What to do: In the records below, find each line containing the word "conclusion" and copy it.
Data for processing: Begin
import Literature.Analysis.FluidPDE.TaoFourierSchur
import Literature.Analysis.FluidPDE.CoordDerivatives
import Literature.Analysis.UnboundedOperators.HeatFlowCalculus
import Mathlib.Analysis.SpecialFunctions.ImproperIntegrals
import Mathlib.MeasureTheory.Integral.Prod
import HarnessLib

/-!
# Tao (2011/2013), proof of Prop. 9.1: time integration of the Fourier majorant of the
# nonlinear Duhamel term

Second file (after `TaoFourierSchur.lean`, `LerayHeatTest.lean`) of the discharge of the named fact
`Literature.Analysis.FluidPDE.tao2011_duhamelNonlinearSpeed_unit` (`TaoBoundedTotalSpeed.lean`): the
nonlinear part (9.7) of the proof of Tao 2011, Prop. 9.1 (*bounded total speed*, arXiv:1108.1165,
Prop. 52, pp. 27–28: "`‖∫₀ᵗ e^{(t−t')Δ} O(P∇(uu))(t') dt'‖_{L¹_t L^∞_x} ≲ E₀`"). Tao evaluates the
`t`-integral of the frequency-localised heat decay first ("interchanging integrals and evaluating
the `t` integral, this becomes `≲ ∑_N ∫₀ᵀ N⁻¹ ‖P_N O(uu)(t')‖_{L^∞} dt'`", (9.7)) and then runs the
dyadic paraproduct/Schur argument. On the Fourier side, before any dyadic decomposition, the same
two steps read:

* `‖ξ‖ ∫_{t' < t} e^{-4π²(t-t')‖ξ‖²} dt ≤ (4π²)⁻¹ ‖ξ‖⁻¹` (`enorm_mul_lintegral_Ioi_heatSymbol_le`), so that
  by Tonelli on the triangle `0 < t' < t < T` (`lintegral_Ioo_lintegral_Ioo_le_swap`) the
  space–time majorant
  `M(t) = ∫_{0<t'<t} ∑ⱼₖ ∫ ‖ξ‖ e^{-4π²(t-t')‖ξ‖²} |𝓕(uⱼuₖ)(t',ξ)| dξ dt'`
  of the nonlinear Duhamel term (next file) integrates to
  `∫₀ᵀ M ≤ (4π²)⁻¹ ∑ⱼₖ ∫₀ᵀ ∫ ‖ξ‖⁻¹ |𝓕(uⱼuₖ)(t',ξ)| dξ dt'`;
* the bilinear Fourier–Lebesgue estimate of `TaoFourierSchur.lean`
  (`lintegral_inv_norm_enorm_fourier_mul_le`: `∫ ‖ξ‖⁻¹|𝓕(fg)| ≤ (S/(2π)²) ‖∇f‖₂‖∇g‖₂`, Tao's
  "Schur's test (or Young's inequality)" conclusion) summed over the components
  (`sum_sum_lintegral_inv_norm_fourier_mul_le`: `∑ⱼₖ ‖∇uⱼ‖₂‖∇uₖ‖₂ ≤ 6 ∫ |∇u|²_F`).

The result is `lintegral_lintegral_speedMajorant_le`:

  `∫₀ᵀ M(t) dt ≤ (6 S/(2π)⁴) ∫₀ᵀ ∫ |∇u|²_F`,

stated for any jointly continuous `U : ℝ → (EuclideanSpace ℝ (Fin 3)) → (EuclideanSpace ℝ (Fin 3))` with smooth `L²` slices (the next file
applies it to the finite energy classical solution, continuously extended outside `[0, T]`), in
`ℝ≥0∞` (no finiteness hypothesis: a slice of infinite dissipation contributes `⊤` on the right).
Everything here is proved; no definition is introduced (the majorant is written out).

## Mathlib / tree search

Tree: `lintegral_inv_norm_enorm_fourier_mul_le`, `schurConst(_pos)` (`TaoFourierSchur`);
`heatSymbol` (`UnboundedOperators/HeatKernel`), `lintegral_Ioi_comp_sub` (`HeatFlowCalculus`);
coordinates `stdVec`, `sq_opNorm_le_sum_sq_norm_apply_stdVec`, `euclidean_fderiv_apply_comp`,
`contDiff_comp_of_contDiff` (`CoordDerivatives`); `MollifiedLimits.eLpNorm_two_pow_two`. Mathlib:
`integral_exp_mul_Ioi`, `lintegral_lintegral_swap`, `Measurable.lintegral_prod_right`,
`StronglyMeasurable.integral_prod_right`, `MemLp.integrable_mul`, `frobeniusNormSq_eq_sum` (tree,
`VectorCalculus`). No prior time-integrated form of the majorant (`lean search 'speedMajorant|heatSymbol_sub'`).

## References

* T. Tao, *Localisation and compactness properties of the Navier–Stokes global regularity
  problem*, Anal. PDE 6 (2013) 25–107 = arXiv:1108.1165 (`Tao2011`), §9, proof of Prop. 9.1
  (arXiv Prop. 52), pp. 27–28: (9.7) ("interchanging integrals and evaluating the `t` integral")
  and the Schur-test conclusion (`∑_N a_N² ≲ E₀`).
-/

noncomputable section

open MeasureTheory Set Function Filter Metric Real
open scoped ENNReal NNReal FourierTransform RealInnerProductSpace ContDiff Topology

namespace Literature.Analysis.FluidPDE

open UnboundedOperators

/-! ## The `t`-integral of the heat symbol -/

section HeatTime

/-- `∫_{(τ,∞)} e^{-(2π)²(t-τ)‖ξ‖²} dt = ((2π)²‖ξ‖²)⁻¹` for `ξ ≠ 0` ("evaluating the `t` integral",
Tao 2011, proof of Prop. 9.1, (9.7)). [cite: Tao2011, Prop. 9.1 (proof, (9.7))] -/
theorem lintegral_Ioi_heatSymbol_sub {ξ : (EuclideanSpace ℝ (Fin 3))} (hξ : ξ ≠ 0) (τ : ℝ) :
    ∫⁻ t in Ioi τ, ENNReal.ofReal (heatSymbol (t - τ) ξ) =
      ENNReal.ofReal (((2 * π) ^ 2 * ‖ξ‖ ^ 2)⁻¹) := by
  rw [lintegral_Ioi_comp_sub (fun s => ENNReal.ofReal (heatSymbol s ξ)) τ]
  have hb : 0 < (2 * π) ^ 2 * ‖ξ‖ ^ 2 := by
    have : 0 < ‖ξ‖ := norm_pos_iff.2 hξ
    positivity
  have ha : -((2 * π) ^ 2 * ‖ξ‖ ^ 2) < 0 := by linarith
  have hfun : (fun s : ℝ => ENNReal.ofReal (heatSymbol s ξ)) =
      fun s => ENNReal.ofReal (Real.exp (-((2 * π) ^ 2 * ‖ξ‖ ^ 2) * s)) := by
    funext s
    simp only [heatSymbol]
    congr 2
    ring
  rw [hfun, ← ofReal_integral_eq_lintegral_ofReal (integrableOn_exp_mul_Ioi ha 0)
    (Eventually.of_forall fun s => (Real.exp_pos _).le), integral_exp_mul_Ioi ha 0]
  congr 1
  rw [mul_zero, Real.exp_zero, neg_div_neg_eq, one_div]

/-- **The `t`-integral of the heat symbol, weighted**: for every `ξ` and `τ`,
`‖ξ‖ ∫_{(τ,∞)} e^{-(2π)²(t-τ)‖ξ‖²} dt ≤ ((2π)²)⁻¹ ‖ξ‖⁻¹` in `ℝ≥0∞` (equality for `ξ ≠ 0`; at
`ξ = 0` the left side is `0`). [cite: Tao2011, Prop. 9.1 (proof, (9.7))] -/
theorem enorm_mul_lintegral_Ioi_heatSymbol_le (ξ : (EuclideanSpace ℝ (Fin 3))) (τ : ℝ) :
    ‖ξ‖ₑ * ∫⁻ t in Ioi τ, ENNReal.ofReal (heatSymbol (t - τ) ξ) ≤
      ENNReal.ofReal (((2 * π) ^ 2)⁻¹) * ‖ξ‖ₑ⁻¹ := by
  by_cases hξ : ξ = 0
  · subst hξ
    simp
  · rw [lintegral_Ioi_heatSymbol_sub hξ τ]
    have hn : 0 < ‖ξ‖ := norm_pos_iff.2 hξ
    rw [← ofReal_norm, ← ENNReal.ofReal_inv_of_pos hn, ← ENNReal.ofReal_mul (norm_nonneg _),
      ← ENNReal.ofReal_mul (by positivity)]
    refine ENNReal.ofReal_le_ofReal (le_of_eq ?_)
    field_simp

/-- The heat symbol is antitone in time: `heatSymbol (ε + s) ξ ≤ heatSymbol s ξ` for `0 ≤ ε`. [folklore] -/
theorem heatSymbol_add_le {ε : ℝ} (hε : 0 ≤ ε) (s : ℝ) (ξ : (EuclideanSpace ℝ (Fin 3))) :
    heatSymbol (ε + s) ξ ≤ heatSymbol s ξ := by
  simp only [heatSymbol]
  refine Real.exp_le_exp.2 ?_
  have : 0 ≤ (2 * π) ^ 2 * ε * ‖ξ‖ ^ 2 := by positivity
  nlinarith

end HeatTime

/-! ## Tonelli on the triangle `0 < τ < t < T` -/

section Triangle

/-- **Tonelli on the triangle** `{0 < τ < t < T}`: for a measurable `f : ℝ → ℝ → ℝ≥0∞`,
`∫_{t ∈ (0,T)} ∫_{τ ∈ (0,t)} f t τ ≤ ∫_{τ ∈ (0,T)} ∫_{t ∈ (τ,∞)} f t τ` ("interchanging integrals",
Tao 2011, proof of Prop. 9.1, (9.7)). [folklore] -/
theorem lintegral_Ioo_lintegral_Ioo_le_swap {f : ℝ → ℝ → ℝ≥0∞} (hf : Measurable (uncurry f))
    (T : ℝ) :
    ∫⁻ t in Ioo 0 T, ∫⁻ τ in Ioo 0 t, f t τ ≤ ∫⁻ τ in Ioo 0 T, ∫⁻ t in Ioi τ, f t τ := by
  set g : ℝ → ℝ → ℝ≥0∞ := fun t τ => (Ioi τ).indicator (fun t' => f t' τ) t with hg
  have hgm : Measurable (uncurry g) := by
    have h : uncurry g = {p : ℝ × ℝ | p.2 < p.1}.indicator (uncurry f) := by
      funext p
      simp only [hg, uncurry, Set.indicator_apply, mem_Ioi, mem_setOf_eq]
    rw [h]
    exact hf.indicator (measurableSet_lt measurable_snd measurable_fst)
  have hL : EqOn (fun t => ∫⁻ τ in Ioo 0 t, f t τ) (fun t => ∫⁻ τ in Ioo 0 T, g t τ) (Ioo 0 T) := by
    intro t ht
    have hset : Ioo 0 t = Iio t ∩ Ioo 0 T := by
      ext τ
      simp only [mem_Ioo, mem_inter_iff, mem_Iio]
      constructor
      · rintro ⟨h0, hτt⟩
        exact ⟨hτt, h0, hτt.trans ht.2⟩
      · rintro ⟨hτt, h0, -⟩
        exact ⟨h0, hτt⟩
    simp only
    rw [hset, ← Measure.restrict_restrict measurableSet_Iio, ← lintegral_indicator measurableSet_Iio]
    refine lintegral_congr fun τ => ?_
    simp only [hg, Set.indicator_apply, mem_Ioi, mem_Iio]
  calc ∫⁻ t in Ioo 0 T, ∫⁻ τ in Ioo 0 t, f t τ = ∫⁻ t in Ioo 0 T, ∫⁻ τ in Ioo 0 T, g t τ :=
        setLIntegral_congr_fun measurableSet_Ioo hL
    _ = ∫⁻ τ in Ioo 0 T, ∫⁻ t in Ioo 0 T, g t τ := lintegral_lintegral_swap hgm.aemeasurable
    _ ≤ ∫⁻ τ in Ioo 0 T, ∫⁻ t in Ioi τ, f t τ := by
        refine lintegral_mono fun τ => ?_
        calc ∫⁻ t in Ioo 0 T, g t τ ≤ ∫⁻ t, g t τ := lintegral_mono' Measure.restrict_le_self le_rfl
          _ = ∫⁻ t in Ioi τ, f t τ := lintegral_indicator measurableSet_Ioi _

end Triangle

/-! ## Components of a vector field on `(EuclideanSpace ℝ (Fin 3))` -/

section Components

/-- Components of an `L²` field are in `L²`. [folklore] -/
theorem memLp_two_apply_comp {v : (EuclideanSpace ℝ (Fin 3)) → (EuclideanSpace ℝ (Fin 3))} (hv : MemLp v 2 volume) (j : Fin 3) :
    MemLp (fun x => v x j) 2 volume :=
  (EuclideanSpace.proj j : (EuclideanSpace ℝ (Fin 3)) →L[ℝ] ℝ).comp_memLp' hv

/-- Products of components of an `L²` field are integrable. [folklore] -/
theorem integrable_comp_mul_comp {v : (EuclideanSpace ℝ (Fin 3)) → (EuclideanSpace ℝ (Fin 3))} (hv : MemLp v 2 volume) (j k : Fin 3) :
    Integrable (fun x => v x j * v x k) :=
  (memLp_two_apply_comp hv j).integrable_mul (memLp_two_apply_comp hv k)

/-- **`∑ⱼ ‖∇vⱼ(x)‖² ≤ |∇v(x)|²_F`**: the operator norms of the component gradients are dominated by
the Frobenius norm of the derivative (equality in fact; only `≤` is needed). [folklore] -/
theorem sum_sq_norm_fderiv_comp_le_frobeniusNormSq {v : (EuclideanSpace ℝ (Fin 3)) → (EuclideanSpace ℝ (Fin 3))} {x : (EuclideanSpace ℝ (Fin 3))}
    (hv : DifferentiableAt ℝ v x) :
    ∑ j, ‖fderiv ℝ (fun y => v y j) x‖ ^ 2 ≤ frobeniusNormSq (fderiv ℝ v x) := by
  calc ∑ j, ‖fderiv ℝ (fun y => v y j) x‖ ^ 2
      ≤ ∑ j, ∑ l, ‖fderiv ℝ (fun y => v y j) x (stdVec l)‖ ^ 2 :=
        Finset.sum_le_sum fun j _ => sq_opNorm_le_sum_sq_norm_apply_stdVec _
    _ = ∑ l, ∑ j, (fderiv ℝ v x (stdVec l) j) ^ 2 := by
        rw [Finset.sum_comm]
        refine Finset.sum_congr rfl fun l _ => Finset.sum_congr rfl fun j _ => ?_
        rw [Real.norm_eq_abs, sq_abs, euclidean_fderiv_apply_comp hv]
    _ = ∑ l, ‖fderiv ℝ v x (stdVec l)‖ ^ 2 := by
        refine Finset.sum_congr rfl fun l _ => ?_
        rw [EuclideanSpace.real_norm_sq_eq]
    _ = frobeniusNormSq (fderiv ℝ v x) := by
        rw [frobeniusNormSq_eq_sum (EuclideanSpace.basisFun (Fin 3) ℝ)]
        refine Finset.sum_congr rfl fun l _ => ?_
        simp [stdVec]

/-- **`∑ⱼ ‖∇vⱼ‖²_{L²} ≤ ∫ |∇v|²_F`** for a differentiable field. [folklore] -/
theorem sum_eLpNorm_fderiv_comp_sq_le {v : (EuclideanSpace ℝ (Fin 3)) → (EuclideanSpace ℝ (Fin 3))} (hv : Differentiable ℝ v) :
    ∑ j, eLpNorm (fderiv ℝ (fun y => v y j)) 2 volume ^ 2 ≤
      ∫⁻ x, ENNReal.ofReal (frobeniusNormSq (fderiv ℝ v x)) := by
  have hmeas : ∀ j, Measurable fun x => ‖fderiv ℝ (fun y => v y j) x‖ₑ ^ 2 := fun j =>
    (measurable_fderiv ℝ _).enorm.pow_const 2
  calc ∑ j, eLpNorm (fderiv ℝ (fun y => v y j)) 2 volume ^ 2
      = ∑ j, ∫⁻ x, ‖fderiv ℝ (fun y => v y j) x‖ₑ ^ 2 :=
        Finset.sum_congr rfl fun j _ => MollifiedLimits.eLpNorm_two_pow_two _
    _ = ∫⁻ x, ∑ j, ‖fderiv ℝ (fun y => v y j) x‖ₑ ^ 2 := (lintegral_finsetSum _ fun j _ => hmeas j).symm
    _ ≤ ∫⁻ x, ENNReal.ofReal (frobeniusNormSq (fderiv ℝ v x)) := lintegral_mono fun x => by
        have h : ∑ j, ‖fderiv ℝ (fun y => v y j) x‖ₑ ^ 2 =
            ENNReal.ofReal (∑ j, ‖fderiv ℝ (fun y => v y j) x‖ ^ 2) := by
          rw [ENNReal.ofReal_sum_of_nonneg fun j _ => sq_nonneg _]
          refine Finset.sum_congr rfl fun j _ => ?_
          rw [← ofReal_norm, ENNReal.ofReal_pow (norm_nonneg _)]
        rw [h]
        exact ENNReal.ofReal_le_ofReal (sum_sq_norm_fderiv_comp_le_frobeniusNormSq (hv x))

/-- **The bilinear Fourier estimate summed over components** (Tao 2011, proof of Prop. 9.1, the
Schur-test conclusion with `∑_N a_N² ≲ E₀`): for a smooth `L²` field `v` on `(EuclideanSpace ℝ (Fin 3))`,
`∑ⱼₖ ∫ ‖ξ‖⁻¹ |𝓕(vⱼvₖ)(ξ)| dξ ≤ (6 S/(2π)²) ∫ |∇v|²_F`, `S = schurConst` (from
`lintegral_inv_norm_enorm_fourier_mul_le` and `aⱼaₖ ≤ aⱼ² + aₖ²`; a slice of infinite
dissipation makes the right side `⊤`). [cite: Tao2011, Prop. 9.1 (proof, Schur's test)] -/
theorem sum_sum_lintegral_inv_norm_fourier_mul_le {v : (EuclideanSpace ℝ (Fin 3)) → (EuclideanSpace ℝ (Fin 3))} (hv : ContDiff ℝ ∞ v)
    (hv2 : MemLp v 2 volume) :
    ∑ j, ∑ k, ∫⁻ ξ, ‖ξ‖ₑ⁻¹ * ‖𝓕 (fun x => ((v x j * v x k : ℝ) : ℂ)) ξ‖ₑ ≤
      ENNReal.ofReal (6 * (schurConst / (2 * π) ^ 2)) *
        ∫⁻ x, ENNReal.ofReal (frobeniusNormSq (fderiv ℝ v x)) := by
  set D := ∫⁻ x, ENNReal.ofReal (frobeniusNormSq (fderiv ℝ v x)) with hD
  set c := ENNReal.ofReal (schurConst / (2 * π) ^ 2) with hc
  have hc6 : ENNReal.ofReal (6 * (schurConst / (2 * π) ^ 2)) = 6 * c := by
    rw [hc, ENNReal.ofReal_mul (by norm_num), ENNReal.ofReal_ofNat]
  rcases eq_or_lt_of_le (le_top : D ≤ ⊤) with hDtop | hDtop
  · rw [hDtop, hc6, ENNReal.mul_top]
    · exact le_top
    · exact mul_ne_zero (by norm_num) (ENNReal.ofReal_pos.2 (by
        have := schurConst_pos; positivity)).ne'
  -- finite dissipation: every component gradient is in `L²`
  set a : Fin 3 → ℝ≥0∞ := fun j => eLpNorm (fderiv ℝ (fun y => v y j)) 2 volume with ha
  have hdiff : Differentiable ℝ v := hv.differentiable (by simp)
  have hsum : ∑ j, a j ^ 2 ≤ D := sum_eLpNorm_fderiv_comp_sq_le hdiff
  have hafin : ∀ j, a j < ⊤ := by
    intro j
    have h1 : a j ^ 2 ≤ D := (Finset.single_le_sum (f := fun j => a j ^ 2)
      (fun _ _ => zero_le) (Finset.mem_univ j)).trans hsum
    have h2 : a j ^ 2 < ⊤ := h1.trans_lt hDtop
    by_contra htop
    rw [not_lt, top_le_iff] at htop
    rw [htop, ENNReal.top_pow two_ne_zero] at h2
    exact lt_irrefl _ h2
  have hvj : ∀ j, ContDiff ℝ ∞ fun y => v y j := fun j => contDiff_comp_of_contDiff hv j
  -- `a b ≤ a² + b²` in `ℝ≥0∞` (as in `NSVorticityDifference`)
  have hyoung : ∀ a b : ℝ≥0∞, a * b ≤ a ^ 2 + b ^ 2 := by
    intro a b
    rcases le_total a b with h | h
    · calc a * b ≤ b * b := mul_le_mul' h le_rfl
        _ = b ^ 2 := (sq b).symm
        _ ≤ a ^ 2 + b ^ 2 := le_add_self
    · calc a * b ≤ a * a := mul_le_mul' le_rfl h
        _ = a ^ 2 := (sq a).symm
        _ ≤ a ^ 2 + b ^ 2 := le_self_add
  have hterm : ∀ j k, ∫⁻ ξ, ‖ξ‖ₑ⁻¹ * ‖𝓕 (fun x => ((v x j * v x k : ℝ) : ℂ)) ξ‖ₑ ≤
      c * (a j ^ 2 + a k ^ 2) := by
    intro j k
    calc ∫⁻ ξ, ‖ξ‖ₑ⁻¹ * ‖𝓕 (fun x => ((v x j * v x k : ℝ) : ℂ)) ξ‖ₑ
        ≤ c * a k * a j := lintegral_inv_norm_enorm_fourier_mul_le (hvj j) (hvj k)
            (memLp_two_apply_comp hv2 j) (memLp_two_apply_comp hv2 k) (hafin j) (hafin k)
      _ = c * (a k * a j) := mul_assoc _ _ _
      _ ≤ c * (a k ^ 2 + a j ^ 2) := mul_le_mul' le_rfl (hyoung _ _)
      _ = c * (a j ^ 2 + a k ^ 2) := by rw [add_comm]
  calc ∑ j, ∑ k, ∫⁻ ξ, ‖ξ‖ₑ⁻¹ * ‖𝓕 (fun x => ((v x j * v x k : ℝ) : ℂ)) ξ‖ₑ
      ≤ ∑ j, ∑ k, c * (a j ^ 2 + a k ^ 2) :=
        Finset.sum_le_sum fun j _ => Finset.sum_le_sum fun k _ => hterm j k
    _ = c * (6 * ∑ j, a j ^ 2) := by
        simp only [← Finset.mul_sum, Finset.sum_add_distrib, Finset.sum_const, Finset.card_univ,
          Fintype.card_fin, nsmul_eq_mul, Nat.cast_ofNat]
        ring
    _ ≤ c * (6 * D) := by gcongr
    _ = ENNReal.ofReal (6 * (schurConst / (2 * π) ^ 2)) * D := by rw [hc6]; ring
Data for processing: End
Expected answer:
  "Schur's test (or Young's inequality)" conclusion) summed over the components
  and the Schur-test conclusion (`∑_N a_N² ≲ E₀`).
Schur-test conclusion with `∑_N a_N² ≲ E₀`): for a smooth `L²` field `v` on `(EuclideanSpace ℝ (Fin 3))`,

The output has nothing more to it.